Paradoxo dos 2 Exércitos

  • \(A\) e \(B\) devem concordar na hora do ataque.
  • \(A\) ataca se estiver certo que \(B\) atacará.
  • \(B\) ataca se estiver certo que \(A\) atacará.
  • A comunicação por troca de mensagens.
  • Mensagens podem ser arbitrariamente atrasadas.
  • Mensagens podem ser perdidas.

Como um exército tem certeza que o outro irá atacar?

Suponhamos que há um algoritmo correto que executa uma sequência finita de troca de mensagens em que ao final tanto Alice quanto Bastião estão seguros, e corretos em sua segurança, de que o outro também atacará. Seja \(n\) o número máximo de mensagens trocadas. Em uma execução em que todas as \(n\) mensagens possíveis são usadas, suponha sem perda de generalidade que Alice enviou a \(n\)-ésima mensagem.

Paradoxo dos 2 Generais

Observe que, do ponto de vista de Alice, uma execução do algoritmo em que a nenhuma mensagem é perdida, é indistinguível de uma execução em que a \(n\)-ésima mensagem é perdida.

Paradoxo dos 2 Generais

Dado que ao final da primeira execução completa Alice ataca, no final da execução onde a mensagem \(n\) é perdida, Alice também deve atacar. Mas se o algoritmo é correto, então também Bastião ataca, mesmo sem ter recebido a enésima mensagem.

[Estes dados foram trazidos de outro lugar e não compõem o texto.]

import Literature.MathematicalPhysics.QuantumLattice.GrassmannIntegralWilsonProofs
import Literature.MathematicalPhysics.QuantumLattice.WilsonFermionBlockAveraging
import Literature.MathematicalPhysics.QuantumFieldTheory.LatticeGaugeProofs
import HarnessLib

/-!
# The Wilson–Dirac operator with antiperiodic quarks on the four-torus

Definition request `defn-wilsonDiracAP` (route `QuantumFields/QCD/QuarksAsStableAction`, items
stmt-QuantumFields-9734/9735/9736/9738/9740, which inline these objects with `let`).

## Content

* `unitaryLift U` — the edgewise inclusion `SU(N) ↪ U(N)` of a lattice gauge field on the torus
  `(ℤ/Lℤ)^d` (`GaugeConfig d L`); `apTwistAt s V` — the sign twist of a `U(N)` field negating, in
  every direction `μ`, the links leaving the slice `x_μ = s μ` (the *seam*); `apLift U` — the
  **antiperiodic lift** (seams at the last slice `x_μ = -1`), written as the literal `if` of the
  route so that `apLift U` is *definitionally* the helper inlined there
  (`apLift_eq_apTwistAt : apLift U = apTwistAt (fun _ => -1) (unitaryLift U)`).
* `wilsonDiracAP U m := wilsonDirac (unitaryFundamentalRep (Fin N) ℂ) (apLift U) m 1` — the
  `r = 1` Wilson–Dirac operator of the `SU(N)` field `U` with fermionic boundary conditions
  ANTIPERIODIC in all four directions (the tree's `wilsonDirac` is periodic; coupling it to the
  sign-twisted `U(N)` field is the same as imposing Montvay–Münster's boundary sign factors
  `b_x^± = -1`, (4.112)–(4.114), in every direction).  Antiperiodicity is the boundary condition
  produced by the trace, (4.34), under which the Osterwalder–Seiler/Lüscher transfer-matrix and
  reflection-positivity constructions apply on the torus (§4.2.3).
* `plaquetteDeficit ρ U p := N - Re tr ρ(U_p)` (`wilsonAction ρ U = ∑ₚ plaquetteDeficit ρ U p`,
  `wilsonAction_eq_sum_plaquetteDeficit`, by `rfl`), the number `badCount ρ δ U` of `δ`-bad
  plaquettes (deficit `≥ δ`) and the Wilson action `goodAction ρ δ U` of the `δ`-good ones
  (deficit `< δ`), with `goodAction_add_sum_bad`, `mul_badCount_le`, `0 ≤ deficit ≤ 2N` for
  unitary `ρ`.

## API (all proved)

* **Reality**: `γ₅ D_AP γ₅ = D_AP†` and `Im det D_AP = 0` (`wilsonDiracAP_gammaFive_hermitian`,
  `fermionDet_wilsonDiracAP_im`, from the tree's discharged `γ₅`-hermiticity, the `U(N)` links
  being unitary).
* **Gauge invariance** of `det D_W` (any `G`, `ρ`; `fermionDet_wilsonDirac_gaugeTransform`, from
  the tree's gauge covariance `wilsonDirac_gaugeTransform` of `WilsonFermionBlockAveraging`) and
  of `det D_AP` (`apLift_gaugeTransform`, `fermionDet_wilsonDiracAP_gaugeTransform`,
  `isGaugeInvariant_fermionDet_wilsonDiracAP`).
* **Seam independence** `fermionDet_wilsonDirac_apTwistAt`: `det D_W` of the twisted field does
  not depend on where the seams are — moving one seam by one slice is the `{±1} ⊂ U(N)` gauge
  transformation `sliceSign` (`apTwistAt_update_succ`), iterated along each direction.
* **Reflections** `wilsonDirac_reflect`: for an involution `θ` of the sites reversing the time
  shift and commuting with the spatial ones, `D_W` of the reflected field is `D_W[U]` reindexed by
  `(x, a, α) ↦ (θ x, a, 3 - α)` (the spin flip is `σˣ ⊗ σˣ ∝ γ₀γ₅` in the chiral basis,
  `euclideanGamma_rev_rev`); hence `det D_W` and `det D_AP` are invariant under the link reflection
  `GaugeConfig.timeReflect` and under the site reflection `(torusConfigShift ê₀ U).timeReflect`
  of `TorusSiteRP` (`fermionDet_wilsonDiracAP_timeReflect`, `fermionDet_wilsonDiracAP_siteReflect`;
  the reflected antiperiodic field is the antiperiodic lift of the reflected field up to a seam
  relocation, `apTwistAt_timeReflect`), and under translations
  (`fermionDet_wilsonDiracAP_torusConfigShift`, `apTwistAt_torusConfigShift`).

Not here: invertibility of the free antiperiodic operator `wilsonDiracAP 1 m` on even tori
(Montvay–Münster (4.119)–(4.124): antiperiodic momenta have `∑_μ sin² p_μ > 0`).

## Sources

I. Montvay, G. Münster, *Quantum Fields on a Lattice* (CUP 1994): §4.1.3 (4.34) (trace ⇔
antiperiodic Grassmann variables; held copy PDF pp. 169–170), §4.2.2 (4.85)–(4.89) (Wilson
fermion matrix), §4.2.3 (4.91), (4.99)–(4.111) (link and site reflections), §4.2.4
(4.112)–(4.114) (periodic/antiperiodic sign factors `b_x^±`; PDF p. 185), (4.119) (antiperiodic
momenta; p. 186), §5.1.1 (5.3)–(5.5) (gauge transformations, Wilson quark action), §5.1.2
(5.15)–(5.16) (`γ₅`-hermiticity, real determinant), App. 8.1.2 (8.8)–(8.10) (chiral `γ`
matrices); K. Osterwalder, E. Seiler, Ann. Phys. 110 (1978) 440, §2 (reflections of lattice
gauge fields with fermions); M. Lüscher, Commun. Math. Phys. 54 (1977) 283 (transfer matrix for
Wilson fermions).

## Design choices

* `apLift` keeps the literal form of the route (`rfl`-restatable); the structural lemmas are
  proved for the primitive `apTwistAt s V` on `U(N)` fields with arbitrary seams `s`, to which
  `apLift` reduces by `rfl`.
* The seam-relocation gauge transformation is built one slice at a time (`sliceSign`), which
  avoids `ZMod.val` arithmetic and holds for every `L` (for `L = 1` the flip is trivial).
* Reflections and translations are phrased through `Matrix.submatrix` along an explicit
  permutation (`reflectEquiv`), so that determinant invariance is
  `Matrix.det_submatrix_equiv_self`; gauge covariance is imported, not redone.
-/

noncomputable section

open Matrix Complex Finset

namespace Literature.MathematicalPhysics.QuantumLattice

section QLatticeAQFT

open Literature.Probability.LatticeModels QuantumFieldTheory

variable {d L N : ℕ}

local notation "𝕌" => Matrix.unitaryGroup (Fin N) ℂ
local notation "𝕊𝕌" => Matrix.specialUnitaryGroup (Fin N) ℂ

/-! ### The antiperiodic `U(N)` lift of an `SU(N)` gauge field -/

/-- The edgewise inclusion `SU(N) ↪ U(N)` of a lattice gauge field. [folklore] -/
def unitaryLift (U : GaugeConfig d L 𝕊𝕌) : GaugeConfig d L 𝕌 :=
  fun e => ⟨(U e).1, Matrix.specialUnitaryGroup_le_unitaryGroup (U e).2⟩

/-- The sign twist of a `U(N)` gauge field implementing fermionic boundary conditions that are
ANTIPERIODIC in every direction, with the seam in direction `μ` placed on the links leaving the
slice `x_μ = s μ`: those links are multiplied by `-1 ∈ U(N)` (Montvay–Münster's boundary sign
factors `b_x^± = -1` on the hops crossing the seam, (4.112)–(4.114), here in all four
directions). [cite: MontvayMunster1994, §4.2.4 (4.112)–(4.114)] -/
def apTwistAt (s : Fin d → ZMod L) (V : GaugeConfig d L 𝕌) : GaugeConfig d L 𝕌 :=
  fun e => if e.1 e.2 = s e.2 then -V e else V e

Logo, a enésima mensagem é desnecessária ao algoritmo, que deve funcionar com \(n-1\) mensagens.

Repetindo-se o argumento mais \(n-1\) vezes, temos que o algoritmo deve funcionar com zero mensagens, o que é um absurdo. Logo não existem algoritmos corretos para o problema como definido, isto é, em que mensagens podem ser perdidas; é impossível resolver o problema.

Impossibilidades

Impossibilidade de resolução x resolução na prática.

Apesar de ser impossível resolver este problema aparentemente simples, devemos fazê-lo frequentemente no mundo real. A resposta está no que consideramos como premissas válidas no ambiente em que tentamos solucionar o problema e quais exatamente são as propriedades de uma solução aceitável.

Impossibilidades

Quando dizemos que é impossível resolver um problema não queremos dizer que é impossível resolver o problem em quaisquer circunstâncias, mas apenas nas circunstâncias nas quais a prova foi feita.

No caso do exemplo anterior, a impossibilidade implica que é impossível produzir um algoritmo que sempre levará a uma resposta correta com um número finito de mensagens, como havia sido assumido. Isto quer dizer, excluindo-se algoritmos que sempre levarão a respostas incorretas, ainda podemos produzir algoritmos que ou às vezes levarão a respostas incorretas ou que, mesmo que nunca levem a respostas incorretas, às vezes não levarão a respostas alguma; ambos podem ser úteis na prática.

Por exemplo, ainda no problema dos três exércitos tentando tomar a cidade, suponha que em vez de mandar um único mensageiro com a ordem de ataque, Alice envie 100, ou 200, ou 1000. A confiança de Alice de que Bastião também atacaria, seria muito maior e não precisaria receber uma confirmação de entrega de mensagens. Esta abordagem faria com com que o ataque funcionasse com uma alta probabilidade \(P\), mas com uma pequena probabilidade \(P-1\) de levar a um ataque fracassado, onde \(P\) pode ser feita tão grande quanto se "queira".

Resultados de impossibilidade abundam na área de computação distribuída2 e não podem nos desencorajar de continuar a buscar soluções práticas. Frequentemente a solução está em identificar premissas mais "amigáveis" que possam ser assumidas e, com isso, enfraquecer o problema.